WHAT YOU NEED TO DO → In the records that follow, find the line with "from ONE explicit"; from there, retype every line exactly through the line with "not a superconductivity", which also belongs to the answer.
┌────────
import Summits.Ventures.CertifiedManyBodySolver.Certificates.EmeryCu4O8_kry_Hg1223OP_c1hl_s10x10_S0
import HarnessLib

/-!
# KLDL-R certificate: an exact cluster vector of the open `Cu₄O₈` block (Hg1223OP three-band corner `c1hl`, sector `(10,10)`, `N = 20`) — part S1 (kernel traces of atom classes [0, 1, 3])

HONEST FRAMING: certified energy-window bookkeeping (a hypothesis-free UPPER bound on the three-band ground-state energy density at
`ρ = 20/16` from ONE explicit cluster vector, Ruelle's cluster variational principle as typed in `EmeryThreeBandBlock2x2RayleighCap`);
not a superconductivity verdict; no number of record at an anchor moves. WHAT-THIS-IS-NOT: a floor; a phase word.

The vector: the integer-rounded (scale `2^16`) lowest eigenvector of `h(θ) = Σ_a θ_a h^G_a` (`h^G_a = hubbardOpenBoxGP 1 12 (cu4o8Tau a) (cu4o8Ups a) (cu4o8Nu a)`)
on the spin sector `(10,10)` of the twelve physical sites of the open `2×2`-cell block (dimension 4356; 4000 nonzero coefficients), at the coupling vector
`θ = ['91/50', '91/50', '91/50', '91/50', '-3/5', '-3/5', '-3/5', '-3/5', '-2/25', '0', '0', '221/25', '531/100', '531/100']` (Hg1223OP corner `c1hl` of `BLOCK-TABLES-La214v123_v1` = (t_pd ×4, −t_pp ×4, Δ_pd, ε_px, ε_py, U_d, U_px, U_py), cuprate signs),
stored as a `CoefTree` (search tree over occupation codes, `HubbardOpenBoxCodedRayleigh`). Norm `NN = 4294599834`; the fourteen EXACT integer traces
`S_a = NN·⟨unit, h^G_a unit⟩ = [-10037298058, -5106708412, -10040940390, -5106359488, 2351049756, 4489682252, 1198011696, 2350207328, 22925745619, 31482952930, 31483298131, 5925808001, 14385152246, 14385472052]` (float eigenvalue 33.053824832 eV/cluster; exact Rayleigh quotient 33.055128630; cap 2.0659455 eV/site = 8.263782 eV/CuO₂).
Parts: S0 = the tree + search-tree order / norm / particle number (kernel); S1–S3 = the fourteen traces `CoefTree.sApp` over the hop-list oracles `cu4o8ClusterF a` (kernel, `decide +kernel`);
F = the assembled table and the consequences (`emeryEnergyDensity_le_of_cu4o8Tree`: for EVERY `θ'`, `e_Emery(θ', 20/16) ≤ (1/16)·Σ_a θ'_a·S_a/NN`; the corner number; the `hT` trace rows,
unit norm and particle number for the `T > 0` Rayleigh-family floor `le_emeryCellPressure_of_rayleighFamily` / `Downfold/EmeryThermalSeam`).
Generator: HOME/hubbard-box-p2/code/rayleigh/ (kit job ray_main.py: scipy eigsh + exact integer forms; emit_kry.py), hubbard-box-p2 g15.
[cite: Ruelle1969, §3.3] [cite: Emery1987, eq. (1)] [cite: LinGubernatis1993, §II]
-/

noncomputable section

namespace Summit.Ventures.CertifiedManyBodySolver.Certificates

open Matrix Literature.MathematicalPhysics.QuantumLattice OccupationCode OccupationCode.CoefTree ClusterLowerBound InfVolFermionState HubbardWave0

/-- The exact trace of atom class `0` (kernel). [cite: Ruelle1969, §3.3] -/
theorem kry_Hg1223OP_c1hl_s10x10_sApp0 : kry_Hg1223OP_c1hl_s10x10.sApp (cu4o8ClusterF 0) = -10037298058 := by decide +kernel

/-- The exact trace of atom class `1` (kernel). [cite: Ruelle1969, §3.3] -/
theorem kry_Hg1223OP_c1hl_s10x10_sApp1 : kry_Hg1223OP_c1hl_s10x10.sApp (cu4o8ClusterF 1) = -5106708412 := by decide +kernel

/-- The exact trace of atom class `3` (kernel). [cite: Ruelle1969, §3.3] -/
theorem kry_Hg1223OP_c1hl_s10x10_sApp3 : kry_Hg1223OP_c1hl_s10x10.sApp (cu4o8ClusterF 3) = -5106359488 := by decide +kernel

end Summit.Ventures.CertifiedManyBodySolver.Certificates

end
└────────
┌────────
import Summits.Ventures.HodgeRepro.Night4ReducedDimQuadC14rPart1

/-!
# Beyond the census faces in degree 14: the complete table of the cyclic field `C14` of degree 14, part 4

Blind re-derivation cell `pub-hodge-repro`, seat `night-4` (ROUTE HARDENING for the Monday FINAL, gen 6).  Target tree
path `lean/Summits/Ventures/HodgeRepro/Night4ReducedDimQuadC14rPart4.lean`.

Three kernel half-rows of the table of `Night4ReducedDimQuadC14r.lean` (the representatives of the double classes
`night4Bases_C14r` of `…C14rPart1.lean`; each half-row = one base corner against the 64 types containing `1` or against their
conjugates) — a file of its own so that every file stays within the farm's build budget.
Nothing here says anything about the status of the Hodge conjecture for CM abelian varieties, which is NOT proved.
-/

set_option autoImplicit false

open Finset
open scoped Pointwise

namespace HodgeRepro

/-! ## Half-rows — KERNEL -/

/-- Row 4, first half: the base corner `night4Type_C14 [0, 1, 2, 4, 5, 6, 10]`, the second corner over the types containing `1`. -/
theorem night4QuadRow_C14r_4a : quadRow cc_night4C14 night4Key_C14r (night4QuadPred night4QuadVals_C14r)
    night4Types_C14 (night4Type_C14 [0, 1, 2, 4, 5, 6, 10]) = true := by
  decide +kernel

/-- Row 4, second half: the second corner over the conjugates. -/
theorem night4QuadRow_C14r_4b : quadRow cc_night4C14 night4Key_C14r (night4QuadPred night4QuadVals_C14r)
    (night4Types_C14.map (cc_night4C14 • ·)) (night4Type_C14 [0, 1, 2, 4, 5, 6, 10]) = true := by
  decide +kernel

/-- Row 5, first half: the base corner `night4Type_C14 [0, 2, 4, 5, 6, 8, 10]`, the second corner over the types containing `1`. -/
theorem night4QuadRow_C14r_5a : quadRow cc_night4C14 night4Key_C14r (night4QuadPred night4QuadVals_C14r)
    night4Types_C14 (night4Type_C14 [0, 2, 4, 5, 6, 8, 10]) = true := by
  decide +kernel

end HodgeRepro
└────────
┌────────
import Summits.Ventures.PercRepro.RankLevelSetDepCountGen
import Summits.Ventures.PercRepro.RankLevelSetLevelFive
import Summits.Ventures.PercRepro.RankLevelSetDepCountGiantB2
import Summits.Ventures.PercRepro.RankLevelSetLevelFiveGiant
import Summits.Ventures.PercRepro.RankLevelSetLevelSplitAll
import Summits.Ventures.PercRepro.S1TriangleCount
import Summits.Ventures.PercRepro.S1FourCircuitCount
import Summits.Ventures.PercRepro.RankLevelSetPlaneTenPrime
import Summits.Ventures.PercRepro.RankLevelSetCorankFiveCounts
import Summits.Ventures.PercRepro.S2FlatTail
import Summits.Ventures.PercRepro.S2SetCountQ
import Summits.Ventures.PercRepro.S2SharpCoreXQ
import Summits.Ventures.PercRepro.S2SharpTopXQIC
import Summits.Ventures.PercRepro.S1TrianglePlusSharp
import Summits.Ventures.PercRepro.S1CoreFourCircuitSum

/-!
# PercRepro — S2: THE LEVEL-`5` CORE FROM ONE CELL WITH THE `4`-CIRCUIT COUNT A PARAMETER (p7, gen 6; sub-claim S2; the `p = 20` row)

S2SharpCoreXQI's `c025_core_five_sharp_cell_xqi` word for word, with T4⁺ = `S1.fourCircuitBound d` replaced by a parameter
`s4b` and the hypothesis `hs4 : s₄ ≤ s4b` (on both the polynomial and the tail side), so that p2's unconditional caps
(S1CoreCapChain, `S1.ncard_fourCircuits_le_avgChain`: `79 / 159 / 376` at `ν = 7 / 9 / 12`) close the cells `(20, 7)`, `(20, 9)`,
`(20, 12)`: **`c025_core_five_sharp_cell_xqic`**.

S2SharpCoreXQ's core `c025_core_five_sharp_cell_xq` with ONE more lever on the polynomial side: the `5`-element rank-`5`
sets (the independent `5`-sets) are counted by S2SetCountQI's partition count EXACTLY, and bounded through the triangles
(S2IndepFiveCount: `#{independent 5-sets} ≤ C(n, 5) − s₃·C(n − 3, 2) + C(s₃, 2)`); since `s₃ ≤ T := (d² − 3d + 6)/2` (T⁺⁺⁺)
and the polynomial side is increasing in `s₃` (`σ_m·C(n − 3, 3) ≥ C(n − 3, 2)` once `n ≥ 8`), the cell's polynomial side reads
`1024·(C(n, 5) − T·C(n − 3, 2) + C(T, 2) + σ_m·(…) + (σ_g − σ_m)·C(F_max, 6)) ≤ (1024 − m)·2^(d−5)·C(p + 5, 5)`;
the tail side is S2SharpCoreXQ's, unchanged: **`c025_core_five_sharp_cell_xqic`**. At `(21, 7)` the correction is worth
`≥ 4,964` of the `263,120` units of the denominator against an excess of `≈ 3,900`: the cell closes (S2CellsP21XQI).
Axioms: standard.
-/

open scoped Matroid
└────────
WRITTEN ANSWER →
`ρ = 20/16` from ONE explicit cluster vector, Ruelle's cluster variational principle as typed in `EmeryThreeBandBlock2x2RayleighCap`);
not a superconductivity verdict; no number of record at an anchor moves. WHAT-THIS-IS-NOT: a floor; a phase word.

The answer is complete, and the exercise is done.